Altgedienter soll Thailands Premier werden
Von Thomas BergerThailands Politik ist erneut in heftige Turbulenzen geraten. Erst eine Woche ist es her, seit am 7. August das Verfassungsgericht die linksliberale Move Forward Party (MFP), Siegerin der Wahlen vom Mai 2023, wegen angeblicher Umtriebe zur Unterminierung der konstitutionellen Monarchie auflöste. Am Mittwoch folgte nun der nächste Paukenschlag: Premierminister Srettha Thavisin ist seines Amtes enthoben.
Die höchste juristische Instanz folgte in ihrem mit fünf zu vier Stimmen knappen Urteil der Argumentation, dass sich der frühere Immobilientycoon »schweren unethischen Verhaltens« schuldig gemacht habe. Der vom Gericht attestierte Regelverstoß bezieht sich auf die Berufung eines Anwalts zum Minister, der sechs Monate wegen versuchter Schmiergeldzahlungen an Richter in Haft saß. Damals war er der Rechtsbeistand von Expremier Thaksin Shinawatra, der grauen Eminenz der die heutige Koalition anführenden Pheu Thai Party (PT).

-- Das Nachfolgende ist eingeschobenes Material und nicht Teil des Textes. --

import Summits.Ventures.LatticeQCDFlow.Exactness.ReversibleVariationalSupTauInt
import Summits.Ventures.LatticeQCDFlow.Exactness.ReversibleStickySet
import HarnessLib

/-!
# The POINCARÉ CEILING, dual of the floors: a spectral-gap inequality on the admissible class bounds the autocorrelation sum of EVERY observable, `Σ_k ρ(k) sᵏ ≤ 1/(1 − s(1 − γ))`, `τ_int ≤ 1/γ − ½`

HONEST FRAMING: exact (Metropolis-corrected) sampling algorithms for lattice gauge theory;
figures of merit are autocorrelation/cost numbers at stated couplings and volumes; no
continuum-physics claim.  (SCALAR calibration rung S0-A: not a gauge result.)

Venture `LatticeQCDFlow` (cell pub-lqcd), topic `Exactness`; FANOUT row 2 (`s0-phi4`).  NEW WORK
of the cell over `Exactness/ReversibleVariationalSup.lean` / `ReversibleVariationalSupTauInt.lean`
(the Abel autocorrelation sum of a reversible exact sampler in the `RevOp` format is the LEAST
constant `B` with `(∫ g v w)² ≤ B · Q_r(v)` on the admissible class).  Only Cauchy–Schwarz and limits
of real sequences; no spectral theorem.  Nothing is cited as a fact.  Printed counterparts, NAMED
ONLY: the spectral-gap bound on the integrated autocorrelation time of a reversible chain
(`τ_int,f ≤ τ_exp`-type inequalities, Sokal 1989/1997 lectures; Madras–Slade 1993 §9.2.3), and the
Poincaré-inequality route to variance bounds for reversible Markov chains (Kipnis–Varadhan 1986).
Every earlier `RevOp` file of the tree is a FLOOR (`τ_int ≥ …`); this is the matching CEILING in the
same vocabulary, so that a Poincaré inequality proved for any sampler of the tree — by minorisation,
by a weight bound (the flow arm: `Exactness/FlowSamplerSpectralGap.lean`, `τ_int ≤ W − ½`, already in
the tree by a direct route), or by comparison (`Exactness/ReversibleComparison.lean`) — converts at
once into a `τ_int` ceiling for every observable of the class.

## Setting

`RevOp` format with `1 ∈ A` and `K 1 = 1`; `Z = ∫ w`; an observable `g ∈ A` is CENTRED if
`∫ g w = 0`; `C(k) = ∫ g (Kᵏ g) w`, `P = C(0)`; `𝓔(v) = ∫ v² w − ∫ v (K v) w`.  POINCARÉ INEQUALITY
on the class with constant `γ`: `γ ∫ u² w ≤ 𝓔(u)` for every CENTRED `u ∈ A` (equivalently, using
`K 1 = 1`, `γ · Var_w(v) ≤ 𝓔(v)` for every `v ∈ A`).

## What is proved (namespace `RevOp`)

* `dirichlet_sub_const`, `integral_sq_sub_const`, `inner_sub_const` — centring a trial observable
  (`sub_const_mem` is reused from `Exactness/ReversibleStickySet.lean`):
  `𝓔(v − m) = 𝓔(v)` (`K 1 = 1`), `∫ (v − m)² w = ∫ v² w − 2m ∫ v w + m² Z`, `∫ g (v − m) w = ∫ g v w`
  for centred `g`;
* **`abelSum_le_of_poincare`** (unconditional): Poincaré with constant `γ ≥ 0`, `g ∈ A` centred,
  `0 ≤ s < 1`  ⇒  **`Σ_k C(k) sᵏ ≤ P / (1 − s(1 − γ))`**;  normalised (`P > 0`):
  `abelSum_autocorr_le_of_poincare` — `Σ_k ρ(k) sᵏ ≤ 1/(1 − s(1 − γ))` (`→ 1/γ` as `s ↑ 1`);
* **`tsum_le_of_poincare`**, **`tauInt_le_of_poincare`** — under the tree's standing summability
  hypothesis: `Σ_k C(k) ≤ P/γ`, i.e. **`τ_int(g) ≤ 1/γ − ½`** (`γ > 0`);
* (companion `Exactness/ReversiblePoincareCeilingPositive.lean`: for a sampler with NONNEGATIVE
  autocovariances — a positive operator — bounded Abel sums force summability, so the ceiling needs
  no summability hypothesis at all.)

Reading: FLOOR and CEILING are the two sides of one formula — a carré-du-champ bound
`Γ_g ≤ D` gives `τ ≥ 2P/D − ½`, a Poincaré constant `γ` gives `τ ≤ 1/γ − ½`, and a sampler with
`𝓔(v) ≍ Var(v)` uniformly on the class has all its `τ_int` within those two numbers.  NOT CLAIMED:
a Poincaré inequality for any lattice sampler of the tree beyond those already proved (the HMC arm
has NO spectral gap at fixed step size: `Exactness/Phi4HMCNoSpectralGap*.lean`); a ceiling from a
one-sided bound on a single observable (false in general); any number for any run.
-/

namespace Summit.Ventures.LatticeQCDFlow.Exactness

Das unmittelbare Bedauern über Sretthas Abberufung mag sich bei vielen, selbst bei PT-Anhängern, eher in Grenzen halten. Lediglich knapp 13 Prozent hatten bei der jüngsten Meinungsumfrage noch Rückhalt für den Regierungschef bekundet, ein weiterer Absturz der Popularitätswerte gegenüber schon bescheidenen 22 Prozent im Dezember. Die zweitgrößte Volkswirtschaft Südostasiens schwächelt, nennenswerte Erfolge hat die Regierungsmannschaft in knapp einem Jahr nicht vorzuweisen. Das mag nicht allein am nun abgesetzten Spitzenmann liegen. Aber der politische Quereinsteiger aus der Wirtschaft, der sich erst wenige Monate vor der Wahl zu einem der Kandidaten der PT küren ließ, machte eher mit zahlreichen Auslandsreisen von sich reden, als Führungsstärke in einer nicht ganz einfachen Koalition zu zeigen, die auch zwei Parteien der Putschisten von 2014 einschließt. Armeechef Prayuth Chan-ocha hatte seinerzeit eine reine PT-Regierung unter Thaksins jüngerer Schwester Yingluck Shinawatra unblutig aus dem Amt gefegt, damit den Willen konservativer Straßenproteste erfüllend.
Schon an diesem Freitag soll in einer Sondersitzung des Parlaments ein neuer Regierungschef gewählt werden. Nur übergangsweise führt Handelsminister und Vizepremier Phumtham Wechayachai, der extra eine Kasachstan-Reise abbrach, die Amtsgeschäfte. Ein Anwärter muss bereits von der Wahl 2023 als möglicher Premierskandidat seiner Partei bei der Wahlkommission hinterlegt sein. Die PT konnte dabei noch auf zwei Namen zurückgreifen. Thaksins erst 37jährige, bisher ämterunerfahrene Tochter Paetongtarn hatte erst unlängst erklärt, den Posten nicht anzustreben, was jetzt einer Kandidatur im Wege stand. Deshalb fiel bei Beratungen am Donnerstag die Entscheidung auf Chaikasem Nitisiri. Der 75jährige war schon Generalstaatsanwalt und Justizminister. Der zweitgrößte Partner, die konservative Bhumjaithai Party, steht hinter der Nominierung der PT. Parteichef Anutin Charnvirakul warnte aber, es dürfe keinen Vorstoß zu einer Reform von Strafrechtsartikel 112 (Majestätsbeleidigung) mehr geben. Genau solche Ansätze hatten auch zur richterlichen Auflösung der MFP geführt.